Setting up the takedown from the clinch
Get a single neck tie on him with your R, inside elbow control on his R arm with your L, R foot forward, ready to shoot. Your footwork should never take you out of shooting position. So if dragging the guy around, we always lead with the back foot.
So, to get his L foot forward, we step L and back with our L foot and pull his head with our R hand. R leg remains forward in shooting position. If/when his L foot comes forward, we drop to our R knee and take the outside single.
To get his R foot forward, our L foot circles back and to the R and we pull his arm with our L hand. R foot remains forward in shooting position. If when his R foot comes forward, we drop to our R knee and take the high C.
If we can’t get him to move either foot forward, and his feet remain parallel – shoot the basic double leg.
2 on 1 defense against neck tie, MT clinch
He grabs our neck with his R hand, grab his R wrist with our R hand, step outside his R foot with our L foot, circle our L foot back. Roll the L shoulder over his R arm and put our weight on it to dislodge his grip. Under hook his bicep and put pressure on his shoulder with ours.
Same thing with MT clinch. Best to start with hands up, so you can get your hand in and grab his wrist before he has time to really set the Plum in concrete.
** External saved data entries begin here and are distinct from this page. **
import Mathlib
import HarnessLib
import Literature.Analysis.FluidPDE.ClassicalSolution
import Literature.Analysis.FluidPDE.LerayHopf
import Literature.Analysis.FluidPDE.SuitableWeak
import Literature.Analysis.FluidPDE.TypeIAncientMild

/-!
# Route `TypeIQuarterGate` — objects posited by LINE `scar_zoom` of crux `ScarEnvelopeTypeI`
  (item stmt-NavierStokesRegularity-23843): crux hypotheses, envelope, tameness, violators, twin-scar object

Definitions ONLY — the six propositions of the registered skeleton
`Cruxes/ScarEnvelopeTypeI/Lines/scar_zoom.lean` (line owner ns-idea-7 g0, skeleton sha16
`c570de7ba4c3`, critic idea-crit-7 PASS-WITH-PRICE 2026-08-28T03:14:42Z), copied VERBATIM (with the
line's local notation `E3` spelled out as `EuclideanSpace ℝ (Fin 3)`) into an importable module in
the line's own namespace, so that the registered stubs

* `stub_blowupIsCompact      : CruxHypotheses ν T u p → TameOutside T u`,
* `stub_violatorsApproachScar : CruxHypotheses ν T u p → TameOutside T u → ¬ Envelope T u → ScarViolators T u`,
* `stub_scarZoom              : CruxHypotheses ν T u p → ScarViolators T u → ∃ M v, TwinScarObject M v`,
* `stub_noCascadeSplitting    : ∀ M v, ¬ TwinScarObject M v`

can be proved in separate `Theorems/` files against ONE tree declaration each and the skeleton can
import them by name (precedents: `CompletionRelayChainDefs`, `TaylorModelRungThreeDefs`).

* `CruxHypotheses ν T u p` — the hypotheses of the crux `TypeIQuarterGate.ScarEnvelopeTypeI` bundled:
  `0 < ν`, `0 < T`, maximal smooth solution on `[0,T)`, Leray–Hopf on `[0,T]`, rapidly decaying datum,
  sup-norm Type-I rate at `T`, finitely many scars;
* `Envelope T u` — the conclusion of the crux: `‖u t x‖ ≤ C' + Σ_{a ∈ σ} C'/(‖x − a‖ + √(T − t))` on `[0,T)`;
* `TameOutside T u` — boundedness on an early slab `[0, T−δ] × ℝ³` and on the far field
  `[T−δ, T) × {R ≤ ‖x‖}`;
* `ScarViolators T u` — a sequence `(x_k, t_k) → (a, T)`, `x_k ≠ a`, parabolically far from `a`
  (`(T − t_k)/‖x_k − a‖² → 0`) with `‖x_k − a‖ · ‖u (t_k) (x_k)‖ → ∞`;
* `SingularAt v a` — `v` unbounded on every backward parabolic neighbourhood `B_r(a) × (−r², 0)`;
* `TwinScarObject M v` — a Type-I ancient mild solution (tree class `IsTypeIAncientMild M v`) with
  uniformly locally bounded energy up to the final time, singular at time `0` at the origin and at a
  point of the unit sphere.

HONEST FRAMING: nothing is asserted here (definitions only); the crux `ScarEnvelopeTypeI`, its parent
`QuarterLawTypeI` and the summit are OPEN; no statement about them is proved by this file.
-/

noncomputable section

-- the summit-side namespace `Summit.NavierStokesRegularity.NavierStokesRegularity.…` (single-conjunct
-- summit, D-0017) repeats a component by design; the dupNamespace linter would flag every declaration.
set_option linter.dupNamespace false

namespace Summit.NavierStokesRegularity.NavierStokesRegularity.Cruxes.ScarEnvelopeTypeI.ScarZoom

open MeasureTheory

/-- The hypotheses of the crux `TypeIQuarterGate.ScarEnvelopeTypeI`, bundled: a maximal smooth
Leray–Hopf solution on `[0,T)` from a rapidly decaying datum, with sup-norm Type-I blow-up at `T`
(`IsTypeIBlowup`: `‖u t x‖ ≤ C/√(T−t)` for all `x` and all `t < T` close to `T`) and finitely many
scars (off a finite set every point carries a bounded backward parabolic neighbourhood).  Verbatim
from the skeleton `Cruxes/ScarEnvelopeTypeI/Lines/scar_zoom.lean`. -/
def CruxHypotheses (ν T : ℝ)
    (u : ℝ → EuclideanSpace ℝ (Fin 3) → EuclideanSpace ℝ (Fin 3))
    (p : ℝ → EuclideanSpace ℝ (Fin 3) → ℝ) : Prop :=
  0 < ν ∧ 0 < T ∧ Literature.Analysis.FluidPDE.IsMaximalSmoothSolution ν 0 u p T ∧
    Literature.Analysis.FluidPDE.IsLerayHopfOn T ν 0 (u 0) u ∧
    Literature.Analysis.FluidPDE.HasRapidSpatialDecay (u 0) ∧
    Literature.Analysis.FluidPDE.IsTypeIBlowup u T ∧
    ∃ σ : Finset (EuclideanSpace ℝ (Fin 3)), ∀ x ∉ σ, ∃ r : ℝ, 0 < r ∧ ∃ A : ℝ,
      ∀ t ∈ Set.Ico (T - r ^ 2) T, ∀ y ∈ Metric.ball x r, ‖u t y‖ ≤ A

/-- The conclusion of the crux: the multi-scar Type-I space–time ENVELOPE on `[0,T)`,
`‖u t x‖ ≤ C' + Σ_{a ∈ σ} C'/(‖x − a‖ + √(T − t))` for some finite `σ` and some `C'`.  Verbatim from
the skeleton. -/
def Envelope (T : ℝ) (u : ℝ → EuclideanSpace ℝ (Fin 3) → EuclideanSpace ℝ (Fin 3)) : Prop :=
  ∃ (σ : Finset (EuclideanSpace ℝ (Fin 3))) (C' : ℝ), ∀ t ∈ Set.Ico 0 T,
    ∀ x : EuclideanSpace ℝ (Fin 3),
      ‖u t x‖ ≤ C' + ∑ a ∈ σ, C' / (‖x - a‖ + Real.sqrt (T - t))

/-- TAMENESS OUTSIDE THE BLOW-UP REGION: for some `δ > 0`, `R`, `B`, the solution is bounded by `B`
on the early slab `[0, T−δ] × ℝ³` and on the far field `[T−δ, T) × {R ≤ ‖x‖}` — the blow-up at the
maximal time `T` is spatially compact and no earlier time is singular (true under the crux
hypotheses by far-field ε-regularity from the decaying datum plus joint continuity; it is the
registered infrastructure stub `stub_blowupIsCompact`).  Junk corner: `δ ≥ T` makes the first clause
speak about `Icc 0 (T−δ)` with `T − δ ≤ 0` (vacuous or `t = 0` only); harmless for its users.
Verbatim from the skeleton. -/
def TameOutside (T : ℝ) (u : ℝ → EuclideanSpace ℝ (Fin 3) → EuclideanSpace ℝ (Fin 3)) : Prop :=
  ∃ δ R B : ℝ, 0 < δ ∧ (∀ t ∈ Set.Icc 0 (T - δ), ∀ x : EuclideanSpace ℝ (Fin 3), ‖u t x‖ ≤ B) ∧
    ∀ t ∈ Set.Ico (T - δ) T, ∀ x : EuclideanSpace ℝ (Fin 3), R ≤ ‖x‖ → ‖u t x‖ ≤ B

/-- ENVELOPE VIOLATORS at a point `a`: a sequence `(x_k, t_k) → (a, T)` in `[0,T) × (ℝ³ ∖ {a})`,
parabolically far from the scar (`(T − t_k)/‖x_k − a‖² → 0`), along which
`‖x_k − a‖ · ‖u (t_k) (x_k)‖ → ∞`.  Verbatim from the skeleton. -/
def ScarViolators (T : ℝ) (u : ℝ → EuclideanSpace ℝ (Fin 3) → EuclideanSpace ℝ (Fin 3)) : Prop :=
  ∃ (a : EuclideanSpace ℝ (Fin 3)) (x : ℕ → EuclideanSpace ℝ (Fin 3)) (t : ℕ → ℝ),
    (∀ k, t k ∈ Set.Ico 0 T) ∧ (∀ k, x k ≠ a) ∧
    Filter.Tendsto t Filter.atTop (nhds T) ∧ Filter.Tendsto x Filter.atTop (nhds a) ∧
    Filter.Tendsto (fun k => (T - t k) / ‖x k - a‖ ^ 2) Filter.atTop (nhds 0) ∧
    Filter.Tendsto (fun k => ‖x k - a‖ * ‖u (t k) (x k)‖) Filter.atTop Filter.atTop

/-- `v` is SINGULAR at the space–time point `(a, 0)`: unbounded on every backward parabolic
neighbourhood `B_r(a) × (−r², 0)`, `r > 0`.  Verbatim from the skeleton. -/
def SingularAt (v : ℝ → EuclideanSpace ℝ (Fin 3) → EuclideanSpace ℝ (Fin 3))
    (a : EuclideanSpace ℝ (Fin 3)) : Prop :=
  ∀ r : ℝ, 0 < r → ∀ A : ℝ, ∃ t ∈ Set.Ioo (-(r ^ 2)) 0, ∃ y ∈ Metric.ball a r, A < ‖v t y‖

/-- A TWIN-SCAR OBJECT with Type-I constant `M`: a Type-I ancient mild solution in the KNSS/Oseen
gauge (`Literature.Analysis.FluidPDE.IsTypeIAncientMild M v`: jointly smooth on the open past,
divergence-free, Oseen-mild between negative times, `‖v t x‖ ≤ M/√(−t)`), uniformly locally
square-integrable up to the final time (Seregin's scaled energy), singular at time `0` both at the
origin and at some point of the unit sphere.  The deciding stub of the line says no such object
exists; the rung `M < 1` is proved in the skeleton from the tree's small-constant Liouville theorem.
Verbatim from the skeleton. -/
def TwinScarObject (M : ℝ) (v : ℝ → EuclideanSpace ℝ (Fin 3) → EuclideanSpace ℝ (Fin 3)) : Prop :=
  Literature.Analysis.FluidPDE.IsTypeIAncientMild M v ∧
    (∃ E : ℝ, ∀ x₀ : EuclideanSpace ℝ (Fin 3), ∀ t ∈ Set.Ioo (-1 : ℝ) 0,
      ∫⁻ y in Metric.ball x₀ 1, ENNReal.ofReal (‖v t y‖ ^ 2) ≤ ENNReal.ofReal E) ∧
    SingularAt v 0 ∧
    ∃ e : EuclideanSpace ℝ (Fin 3), ‖e‖ = 1 ∧ SingularAt v e

end Summit.NavierStokesRegularity.NavierStokesRegularity.Cruxes.ScarEnvelopeTypeI.ScarZoom

end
Keep circling back to your R and cranking down on his shoulder to stop him getting posture, throwing strikes and knees, etc., until you are ready to hit the next move.
2 on 1 to single leg
Get the 2 on 1 and keep driving him down until your face is so close to his R knee you can taste it. It is then easy just to grab the leg, bump him and get the high head-inside single leg trapping his lower leg between your thighs. You should be able to trap both arm and leg if you get close enough to his leg before changing the grips.
2 on 1 to guillotine choke
Get his head down low, then just reach around his neck with the R hand and move to the guillotine choke.
“Ten finger” guillotine
The basic guillotine has a pretty basic and well-known counter – the guy just puts his R arm over your L shoulder and makes you lift his whole body instead of just his neck.
This variation prevents that counter.
Wrap his neck with your R arm as for a basic guillotine. Your R palm is facing your chest.
Your L hand joins your R in an S grip, thumb rotates inward and down, your L palm facing away. Keep the S grip fairly loose.
Now put your L elbow on the top of his R shoulder. He cannot reach up eith his R arm any more. You have nullified the counter.
To finish the choke, twist your R forearm clockwise as you lift up.
John also showed us a nice flow from fence, into 2 on 1, into gooseneck come-along.
When learning techniques, after you have learned them step by step, try to practice them SLOWLY but continuously. Don’t go faster than you can think. don’t even roll faster than you can think.
John answered questions at the beginning about:
Escaping front control
Remember, you are trying move you feet and body away from his, so don’t bridge or shrimp! Practice the reverse hip escape.
If your hands and elbows are in the correct position, between you and him, use the pendulum escape. Try and see daylight each side as you pendulum.
Don’t get in the position where his elbows are on the ground in front of yours. But if you do, grab his belt and move yourself away until your arms are straight, the back-roll over a shoulder and get the hook in on that side. Transfer to tho other shoulder, get the other hook in and end up on his back.
Escaping headlock and switchbase side control.
Headlock – bridge into him, pushing his head toward his feet, pull your elbow out, go to his back.
Switchbase side control. He is on your R. Per last seminar, pinch his hips between your near elbow,and your hip so he is attached to you, you move one inch, he moves one inch. Feet up close to him. Bridge hard into him, move your L foot up to your R and slide your R knee underneath him so he is in your lap. Let your L leg go limp and shimmy under so he ends up on your L on his back with you on top.